«И в эту минуту экстренная новость для наших радиослушателей. Мы получили информацию о перестрелке в поместье Шумиловых. На данный момент количество жертв правоохранительными органами не сообщается….» Всё что она говорила дальше я уже не слышал, я только слышал треск сдавленного и покореженного телефона в моей руке и чувствовал осколки корпуса в ладони.

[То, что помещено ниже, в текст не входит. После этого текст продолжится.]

/-!
# Crux `IR` (stmt-QuantumFields-19354), line `af-pincer`, X-side: the R105-COMPACT KIT, I —
# `LowerBoundsCpt` (the NT floors with a COMPACTLY SUPPORTED two-point witness), the compat lemma, the compact-witness
# twins `IRCpt` ∕ `OnsetSharpUKPcSCCpt` ∕ `IRNSCCpt`, and lane (1)A WITHOUT ENVELOPE ⇒ I♯_SC-cpt ⇒ `IRCpt` BY NAME

Seat ym-19354-afpincer-s2 (generation 4; X-desk of lane (1)A, slot «sharp merge I♯_SC» 28967a1bf60ad397).  Helper module for item
`stmt-QuantumFields-19354` (`--supports stmt-QuantumFields-19354 --as helper`; it closes nothing).

WHY.  Owner ruling R105 (ym-beyond-p2 g29, 2026-08-27T13:0xZ) adopted S2's located reading (R) as ROUTE-TEXT CANDIDATE «R105-compact»:
«type `LowerBounds`(i) with a COMPACTLY SUPPORTED witness (bump, as `Statement.stub_lower` delivers)» — then lane (1)A owes EXACTLY the
asymptotic-freedom WINDOW `SharpLanes.CovWindowAt` (a UV-desk statement) and NO crossover envelope `SharpLanes.CovEnvelopeAt` (which beyond
`‖x−y‖ ≳ ℓ log ℓ` is translation-uniform clustering, IR-flavoured, owed by nobody).  R105 names the price of the edit: it touches the NT∕IR
interface constant `DlrCollarTransfer.LowerBounds` shared by two binders, so it needs (a) NT-desk concurrence «the floors' witness is a bump BY
DECL NAME» and (b) a compat lemma `LowerBounds_compact → LowerBounds`.  This file and its sequel `…CompactWitnessProducers` make the candidate
DECIDABLE IN THE KERNEL: every registered producer of `LowerBounds` (crux `NT` v4T `stub_refpkgT`, crux `UVSeamRec` v4-F
`stub_ceilings ⊕ stub_floorsEngine`, the femto package `FBL ∧ FC2 ∧ FC3`) already delivers the compact form, every consumer (`ROT`,
`UVOtherGroups`, the Y2 bridge) accepts it through (b), and the compact twin `IRCpt` of the crux is closed by lane (1)A from
format-at-scale + WINDOW alone (this file, §3) — so the route still assembles (`closes_cpt`, sequel §5).

* §1 `LowerBoundsCpt G r a` — `DlrCollarTransfer.LowerBounds G r a` with `HasCompactSupport v` added to clause (i) (clause (ii) verbatim);
  `lowerBounds_of_lowerBoundsCpt` (R105 (b)); `compactWitness_of_lowerBoundsCpt` (the `hlbc` shape of generation 2∕3's
  `…_of_compactWitness` lemmas).
* §2 the compact-witness twins of the crux-side currencies: `IRCpt` (text of `Theses.BalabanLadder.IR` with `LowerBoundsCpt`), `IRNSCCpt`
  (residual), `OnsetSharpUKPcSCCpt` (I♯_SC); MONOTONICITY `irCpt_of_ir`, `irNSCCpt_of_irNSC`, `onsetSharpUKPcSCCpt_of_onsetSharpUKPcSC`
  (the twins are WEAKER than the registered texts — fewer witnesses to serve); and the cone exit with E discharged by name:
  `irCpt_of_onsetSharpSCCpt : OnsetSharpUKPcSCCpt → IRNSCCpt → IRCpt` (mirror of `SharpOnset.irCal_of_sharpUcSC`, `AfPincerUc.stub_typCriterionUc`).
* §3 lane (1)A WITHOUT ENVELOPE: `LaneAWindowContractSC` (= `SharpLanes.LaneAContractSC` minus `CovEnvelopeAt`: per simply connected `(G, r)`
  one admissible `(n, ε)` and ONE scale `ℓ` with `TypFormatAtScaleAt r.ρ n ε ℓ ∧ CovWindowAt G r ℓ`); `laneAWindowContractSC_of_laneAContractSC`;
  the pin and the I♯ clause at `(G, r, a)` for a compact witness at a general scale `ℓ` (`mul_scale_lt_of_covWindow_cpt`,
  `onsetSharp_clause_of_laneA_cpt`; generation 2's `afBelowScale_clause_of_covarianceAF_of_compact` + `scale_pinned_of_witness`);
  **`onsetSharpUKPcSCCpt_of_laneAWindowContractSC`**, **`irCpt_of_laneAWindowContractSC`**; and the femto instances
  (`LaneAFemtoWindowContractSC`: format at `1/u` + the TEMPERED femto package in unit `u`, no envelope; implied by generation 3's
  `LaneATemperedContractSC` ∕ `LaneAFemtoContractSC`; implies `LaneAWindowContractSC`).

HONEST FRAMING.  Definitions and kernel compositions among OPEN statements; the WINDOW, the format and the floors are typed asks; nothing of
asymptotic freedom, weak-coupling mixing or a gap is proved; `IRCpt` is a CANDIDATE re-cut text (owner's call), weaker than the registered `IR`;
one open gap-crux of a CONDITIONAL chain (Track A 0/28 UV); not Clay.  No `sorry`; axioms ⊆ {propext, Classical.choice, Quot.sound}.
-/

set_option autoImplicit false

noncomputable section

open Filter Topology MeasureTheory
open scoped SchwartzMap
open Literature.MathematicalPhysics.QuantumFieldTheory hiding ZdEdge
open Literature.MathematicalPhysics.QuantumLattice
open Literature.Probability.LatticeModels (Site box mem_box)
open Summit.QuantumFields.YangMills.Cruxes.OSLegsFromFemtoAndGap.DlrCollarTransfer

namespace Summit.QuantumFields.YangMills.Cruxes.IR.AfPincerUc.Compact

open Summit.QuantumFields.YangMills.Cruxes.IR.AfPincerUc
open Summit.QuantumFields.YangMills.Cruxes.IR.AfPincerUc.SharpLanes

/-! ## §1 `LowerBoundsCpt`: the NT floors with a compactly supported two-point witness, and the compat lemma -/
section Defs

variable (G : Type) [Group G] [TopologicalSpace G] [IsTopologicalGroup G] [CompactSpace G]
  [MeasurableSpace G] [BorelSpace G] (r : LatticeRep G) (a : ℝ → ℝ)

Как в тумане добрался до нашего загородного дома, гнал на бешеной скорости. И молился всю дорогу. Хоть и не верил я ни в бога, ни в дьявола. Но молился что бы они живы остались. Когда зашел в дом сердце замерло. На полу аккуратно были разложены тела, накрытые белыми простынями. Много тел, я поочередно подходил к каждому и поднимал простыню скрипя зубами и каждый раз со страхом вглядываясь в лицо. Охрана, обслуга, здесь были все. Красные пятна крови в тех или иных местах расплывались по простыне. Стреляли куда попало. Только лишь для того чтоб не мешались. А потом дошел до трех, чуть поодаль от остальных. Со стеклянными глазами отбросил простынь, одну за одной. На меня смотрели три пары открытых глаз. В каждой голове пуля, аккуратно по центру лба. Чтоб наверняка. Глаза отца смотрели без страха, встречая свою смерть как мужчина. Глаза матери и Лики были наполнены непониманием. Все эти три года я просыпаюсь каждую ночь, потому что вижу их. Эти ледяные мертвые лица. и глаза. Я плохо помню, что было потом. Я орал как зверь над их телами, волосы рвал на голове, понимал что рядом должен был лежать, если б не случайность. И я хотел быть рядом, я настолько ненавидел этот мир, тех людей, которые за бабки просто лишили жизни трёх ни в чём не повинных людей. Помню как Маврин приехал, как с ментами меня оттаскивали от тел, чтоб в морг их отвезти. А я орал и бил каждого, кто ко мне приближался. И неважно кем он был. Маврин похороны организовывал, а я пил, не просыхая. Так чтоб не помнить и не чувствовать ничего. Хотел забыть это все, проснуться и увидеть их живыми. Или не проснуться вообще. На похоронах дождь был, все уехали, а я ещё долго стоял на коленях, зарываясь руками в землю и рыдал. Первый и последний раз в жизни. А потом обещал, что найду этих мразей и прикончу, медленно, так чтоб они проклинали себя за то что сделали, и меня, за то, что сделаю с ними я. Чтоб каждый орал от боли и вспоминал как и я их мертвые лица. Но и этого обещания я не сдержал, не смог. Пока я бухал и семью свою хоронил, всё убрали, да так тщательно, что не только менты, но и мои ищейки не смогли ничего найти.
Шумилов. Наши дни.
А я ждал, что я следующий. Каждый день ждал, и до сих пор жду, но почему то я до сих пор жив. Уже давно охрану снял, плевать на всё. Окружил себя только одноразовыми шлюхами. Детей у меня нет, зацепиться им не за что. Если и отправлюсь в могилу, то только в гордом одиночестве. Всю информацию из интернета я по максимуму убрал. Платил огромные деньги, чтоб ни одной фотографии не просочилось, чтоб всю информацию о их гибели убрали. Не мог на это смотреть. А когда домой вчера приехал, достал из сейфа единственные сохранившиеся фотографии из сейфа. Достал и смотрел им в глаза, те самые, что каждую ночь вижу. Чтоб напомнить себя, что я один по жизни должен идти. И все эти чувства дерьмовые к девочке надо выкинуть. Она молоденькая совсем, а я дерьмом все этим оброс уже так, что не выберусь сам никогда. А я уже понимал, что если попробую её один раз, то отпускать её не захочется. Это тело нежное, хрупкое, поцелуи её робкие нежные в ответ. Она такая сладкая, что я пропитавшийся вонью шлюх, как будто чистым себе показался рядом с ней. Этот запах её, который с ума сводит, и всё сразу поднялось во мне от воспоминаний о ней и желания её тела. Твою ж мать, как всё не вовремя!!! Я же чувствую, что они ближе ко мне стали. Что подбираются ко мне как стая голодных шакалов и слюнями брызжут, ждут, когда оступлюсь. А убивать видимо не могут, не знаю по какой причине. Но эти проблемы, крыса в компании и предложение её продажи не просто так. Надо убрать девочку подальше от меня, чтоб не путалась под ногами. Пусть живёт как жила, а я уж в этом дерьме захлебнусь сам. Надо вечером поехать в клуб, нажрусь опять, но хоть об Оксане думать перестану.